There is an irreducible opposition between the deep transcendent self that awakens only in contemplation, and the superficial, external self which we commonly identify with the first person singular.  We must remember that this superficial “I” is not our real self. It is our “Individuality” and our “empirical self” but it is not truly the hidden and mysterious person in whom we subsist before the eyes of God.  The “I” that works in the world, thinks about itself, observes its own reactions and talks about itself is not the true “I” that has been united to God in Christ. It is at best the venture, the mask, the disguise of that mysterious and unknown “self” whom most of us never discover until we are dead…”Hell” can be described as a perpetual alienation from our true being, our true self, which is in God.
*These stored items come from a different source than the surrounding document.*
import Summits.CriticalPhenomena.PercolationContinuityZ3.Theses.PercReliabilityThinning

/-!
# Birth skeleton (BC3) for crux `StraightHighways` — line `birth`

Crux (route `PercReliabilityThinning`, item stmt-CriticalPhenomena-11745, FIXED):
`StraightHighways : 0 < θ_{ℤ³}(p_c) → ∃ ρ c, 0 < c ∧ ∀ N ∃ n ≥ N,
  c · P_{p_c}(0 ↔ n e₁) ≤ P_{p_c}(0 ↔ n e₁ ∧ D_ω(0, n e₁) ≤ ρ n)`.

Line (the route header's foreseen split "FiniteChemicalGap → KingmanHighways → StraightHighways",
typed without Palm measures): write `A(ω) = {k ∈ ℕ | k e₁ ∈ C_∞(ω)}` for the axis points of the
(a.s. unique) infinite cluster, `k₊(ω) = min {k > 0 | k ∈ A(ω)}` (junk `0` if empty) and
`gap(ω) = D_ω(0, k₊(ω) e₁)` for the chemical length of the first axis gap.

* `stub_finiteMeanAxisGap` (the structural heart, open): in a jump world the first axis gap of
  the infinite cluster has finite annealed mean, `E_{p_c}[gap ; 0 ∈ C_∞] < ∞`.
* `stub_axisGapChaining` (Kac chaining, provable now): for every `p` and `n`,
  `E_p[D(0, n e₁) ; 0, n e₁ ∈ C_∞] ≤ n · E_p[gap ; 0 ∈ C_∞]` — on `{0, n ∈ A}` the geodesic is
  no longer than the chain of gaps through the consecutive points of `A ∩ [0, n]` (uniqueness
  makes consecutive axis points connected a.s.), and each of the `≤ n` gaps has the law of `gap`
  under the `e₁`-shift (stationarity of `P_p`).
* `stub_markovTransfer` (provable now): a linear bound on the two-arm-restricted mean chemical
  distance transfers to the crux — Markov at level `ρ n`, the two-arm lower bound
  `P(0, n e₁ ∈ C_∞) ≥ θ²` (Harris–FKG + translation invariance), a.s. uniqueness
  `{0, n e₁ ∈ C_∞} ⊆ {0 ↔ n e₁}` and `τ ≤ 1`, giving `c = θ²/2`, `ρ = ⌈4C/θ²⌉`, every `n ≥ 1`.

`StraightHighways_of` composes them (term-mode). Placeholders live only in the three `stub_*`.
-/

namespace Summit.CriticalPhenomena.PercolationContinuityZ3.Cruxes.StraightHighways.Birth

open MeasureTheory
open scoped ENNReal

/-! ## Stub statements (local `Prop` defs; the registered stubs below assert them) -/

/-- **Statement of stub (heart of the line; open, jump-world structure law).** If `θ_{ℤ³}(p_c) > 0` then the
chemical length of the first positive axis gap of the infinite cluster has finite annealed mean:
`∫_{ {0 ∈ C_∞} } D_ω(0, k₊(ω) e₁) dP_{p_c} < ∞`, where
`k₊(ω) = min {k > 0 | k e₁ ∈ C_∞(ω)}` (`sInf`, junk `0`). Why plausible: in a jump world the axis
points of `C_∞` have density `θ > 0` (mean spacing `1/θ`) and consecutive ones are joined inside
the unique infinite cluster; the bet of card K2 is that these joins are not heavy-tailed.
Why it might fail: BGN forbids slab percolation at `p_c`, so joins may need unbounded detours with
a non-integrable tail even if a positive fraction of them are short. Size: open (L). -/
def FiniteMeanAxisGap : Prop :=
    0 < Literature.Probability.Percolation.theta (Literature.Probability.LatticeModels.zdGraph 3) 0
        (Literature.Probability.Percolation.criticalProbI 3) →
      ∫⁻ ω in Literature.Probability.Percolation.percolatesAt (0 : Fin 3 → ℤ),
          (((Literature.Probability.Percolation.openGraph ω).dist (0 : Fin 3 → ℤ)
              (Pi.single (0 : Fin 3)
                ((sInf {k : ℕ | 0 < k ∧
                    ω ∈ Literature.Probability.Percolation.percolatesAt
                      (Pi.single (0 : Fin 3) (k : ℤ) : Fin 3 → ℤ)} : ℕ) : ℤ)) : ℕ) : ℝ≥0∞)
        ∂(Literature.Probability.Percolation.bondPercolation
            (Literature.Probability.LatticeModels.zdGraph 3)
            (Literature.Probability.Percolation.criticalProbI 3)) < ⊤

/-- **Statement of stub (Kac chaining along the axis; provable now, M/L).** For every `p` and `n`:
`∫_{ {0, n e₁ ∈ C_∞} } D_ω(0, n e₁) dP_p ≤ n · ∫_{ {0 ∈ C_∞} } D_ω(0, k₊(ω) e₁) dP_p`.
Pathwise on `{0, n ∈ A}` with `A = {k | k e₁ ∈ C_∞}`: enumerate `A ∩ [0, n]` as
`0 = x₀ < x₁ < ⋯ < x_J = n`; a.s. (uniqueness, `Grimmett1999_numInfiniteClusters_le_one_holds`)
consecutive points are connected, so `D(0, n e₁) ≤ Σ_i D(x_i e₁, x_{i+1} e₁) = Σ_{k < n} 1{k ∈ A}
gap(T^k ω)` (`T` the `e₁`-shift, `BondConfig.relabel (sym2Equiv (Site.shift ·))`); integrate and
use shift invariance of `P_p` (`bondPercolation_real_preimage_shift`) for each of the `n` terms.
Needs measurability of `ω ↦ D_ω(0, x)` and of `k₊`. -/
def AxisGapChaining : Prop :=
    ∀ (p : unitInterval) (n : ℕ),
      ∫⁻ ω in (Literature.Probability.Percolation.percolatesAt (0 : Fin 3 → ℤ) ∩
          Literature.Probability.Percolation.percolatesAt (Pi.single (0 : Fin 3) (n : ℤ) : Fin 3 → ℤ)),
          (((Literature.Probability.Percolation.openGraph ω).dist (0 : Fin 3 → ℤ)
              (Pi.single (0 : Fin 3) (n : ℤ)) : ℕ) : ℝ≥0∞)
        ∂(Literature.Probability.Percolation.bondPercolation
            (Literature.Probability.LatticeModels.zdGraph 3) p) ≤
      (n : ℝ≥0∞) *
        ∫⁻ ω in Literature.Probability.Percolation.percolatesAt (0 : Fin 3 → ℤ),
          (((Literature.Probability.Percolation.openGraph ω).dist (0 : Fin 3 → ℤ)
              (Pi.single (0 : Fin 3)
                ((sInf {k : ℕ | 0 < k ∧
                    ω ∈ Literature.Probability.Percolation.percolatesAt
                      (Pi.single (0 : Fin 3) (k : ℤ) : Fin 3 → ℤ)} : ℕ) : ℤ)) : ℕ) : ℝ≥0∞)
        ∂(Literature.Probability.Percolation.bondPercolation
            (Literature.Probability.LatticeModels.zdGraph 3) p)

/-- **Statement of stub (Markov transfer; provable now, M).** A linear bound on the two-arm-restricted mean
chemical distance along the axis at `p_c` (with a finite constant `C`) yields the crux: for
`n ≥ 1`, Markov gives `P(0, n e₁ ∈ C_∞, D > ρ n) ≤ C/ρ`; Harris–FKG with translation invariance
(`harris_fkg_holds`, `isUpperSet_percolatesAt`, `measurableSet_percolatesAt_holds`,
`theta_zdGraph_eq_theta_zero`) gives `P(0, n e₁ ∈ C_∞) ≥ θ²`; a.s. uniqueness gives
`{0, n e₁ ∈ C_∞} ⊆ {0 ↔ n e₁}` up to a null set (`real_percolatesAt_inter_le_real_openConn`); hence
`P(0 ↔ n e₁, D ≤ ρ n) ≥ θ² − C/ρ ≥ θ²/2 ≥ (θ²/2) · P(0 ↔ n e₁)` for `ρ = ⌈4C/θ²⌉`, all `n ≥ 1`. -/
def MarkovTransfer : Prop :=
    (0 < Literature.Probability.Percolation.theta (Literature.Probability.LatticeModels.zdGraph 3) 0
        (Literature.Probability.Percolation.criticalProbI 3) →
      ∃ C : ℝ≥0∞, C ≠ ⊤ ∧ ∀ n : ℕ,
        ∫⁻ ω in (Literature.Probability.Percolation.percolatesAt (0 : Fin 3 → ℤ) ∩
            Literature.Probability.Percolation.percolatesAt (Pi.single (0 : Fin 3) (n : ℤ) : Fin 3 → ℤ)),
            (((Literature.Probability.Percolation.openGraph ω).dist (0 : Fin 3 → ℤ)
                (Pi.single (0 : Fin 3) (n : ℤ)) : ℕ) : ℝ≥0∞)
          ∂(Literature.Probability.Percolation.bondPercolation
              (Literature.Probability.LatticeModels.zdGraph 3)
              (Literature.Probability.Percolation.criticalProbI 3)) ≤ (n : ℝ≥0∞) * C) →
    Summit.CriticalPhenomena.PercolationContinuityZ3.Theses.PercReliabilityThinning.StraightHighways

/-! ## Registered stubs (the ONLY declarations with placeholders) -/

/-- Registered stub 1 (load-bearing, open): see `FiniteMeanAxisGap`. -/
theorem stub_finiteMeanAxisGap : FiniteMeanAxisGap := by
  sorry

/-- Registered stub 2 (provable now): see `AxisGapChaining`. -/
theorem stub_axisGapChaining : AxisGapChaining := by
  sorry

/-- Registered stub 3 (provable now): see `MarkovTransfer`. -/
theorem stub_markovTransfer : MarkovTransfer := by
  sorry

/-! ### Name-keyed aliases of the stub statements
`__Registered.stub_X` is the statement of stub `stub_X` under the registered stub's short name, so that the
native skeleton audit (`#h21_check_skeleton`: hypotheses admissible iff registered obligations / declared
stubs BY NAME) accepts `StraightHighways_of : __Registered.stub_… → … → StraightHighways` (device of
`Cruxes/BGNOffTheFloor/Lines/birth.lean`; the `@[stub]` attribute is gate-reserved). -/
namespace __Registered

/-- Alias of `FiniteMeanAxisGap` keyed by the registered stub name. -/
abbrev stub_finiteMeanAxisGap : Prop := FiniteMeanAxisGap
/-- Alias of `AxisGapChaining` keyed by the registered stub name. -/
abbrev stub_axisGapChaining : Prop := AxisGapChaining
/-- Alias of `MarkovTransfer` keyed by the registered stub name. -/
abbrev stub_markovTransfer : Prop := MarkovTransfer

end __Registered

/-! ## Composition -/

/-- **`StraightHighways_of`** (kernel-checked, a real term proof): the three registered stubs give the
crux BY NAME — the finite mean gap (stub 1) and Kac chaining at `p = p_c` (stub 2) produce the linear
two-arm-restricted mean with `C = E_{p_c}[gap ; 0 ∈ C_∞] < ∞`, which the Markov transfer (stub 3)
turns into `StraightHighways`. -/
theorem StraightHighways_of (h_gap : __Registered.stub_finiteMeanAxisGap)
    (h_chain : __Registered.stub_axisGapChaining) (h_transfer : __Registered.stub_markovTransfer) :
    Summit.CriticalPhenomena.PercolationContinuityZ3.Theses.PercReliabilityThinning.StraightHighways :=
  h_transfer fun hθ =>
    ⟨_, (h_gap hθ).ne, fun n => h_chain (Literature.Probability.Percolation.criticalProbI 3) n⟩

/-- Wiring check: the registered stubs feed `StraightHighways_of` as stated (an `example`, so it is
not a second candidate skeleton theorem). -/
example : Summit.CriticalPhenomena.PercolationContinuityZ3.Theses.PercReliabilityThinning.StraightHighways :=
  StraightHighways_of stub_finiteMeanAxisGap stub_axisGapChaining stub_markovTransfer

end Summit.CriticalPhenomena.PercolationContinuityZ3.Cruxes.StraightHighways.Birth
And that’s where fear can enter into a healthy spirituality.  I don’t fear God, but I fear my separation from God. I fear that I will be content within illusions of myself.  I fear that I will convince myself that sin is somehow justified, that doing wrong is part of a process of conversion.  It’s not. It is separation from God, and the conversion that Luke points us to is a union with God, an imitation of Christ that doesn’t show us our true selves, but is our true selves.  

 

Thomas Merton quote from New Seeds of Contemplation, https://www.powells.com/book/-9780811200998.

 

Luke 11:14-54 An Empty House Swept and Put in Order

I went to visit a woman who had been found on a park bench and brought to our shelter by the police. A shelter worker became her advocate, and helped her get the five years of social security back pay that she was owed by the government. The worker helped her find a small apartment, and when I went to see her she was living there with her little dog. It was February, and the glass patio door was open. I and the little dog shivered, but the woman seemed immune to cold. She smoked and the smell of burnt tobacco mingled with the cold air. She was taking her medications, and in recovery, but there was something eerie about the chilled stillness of the room. Within months her illness would reassert itself and she would begin attacking her friends, full of anger and paranoia.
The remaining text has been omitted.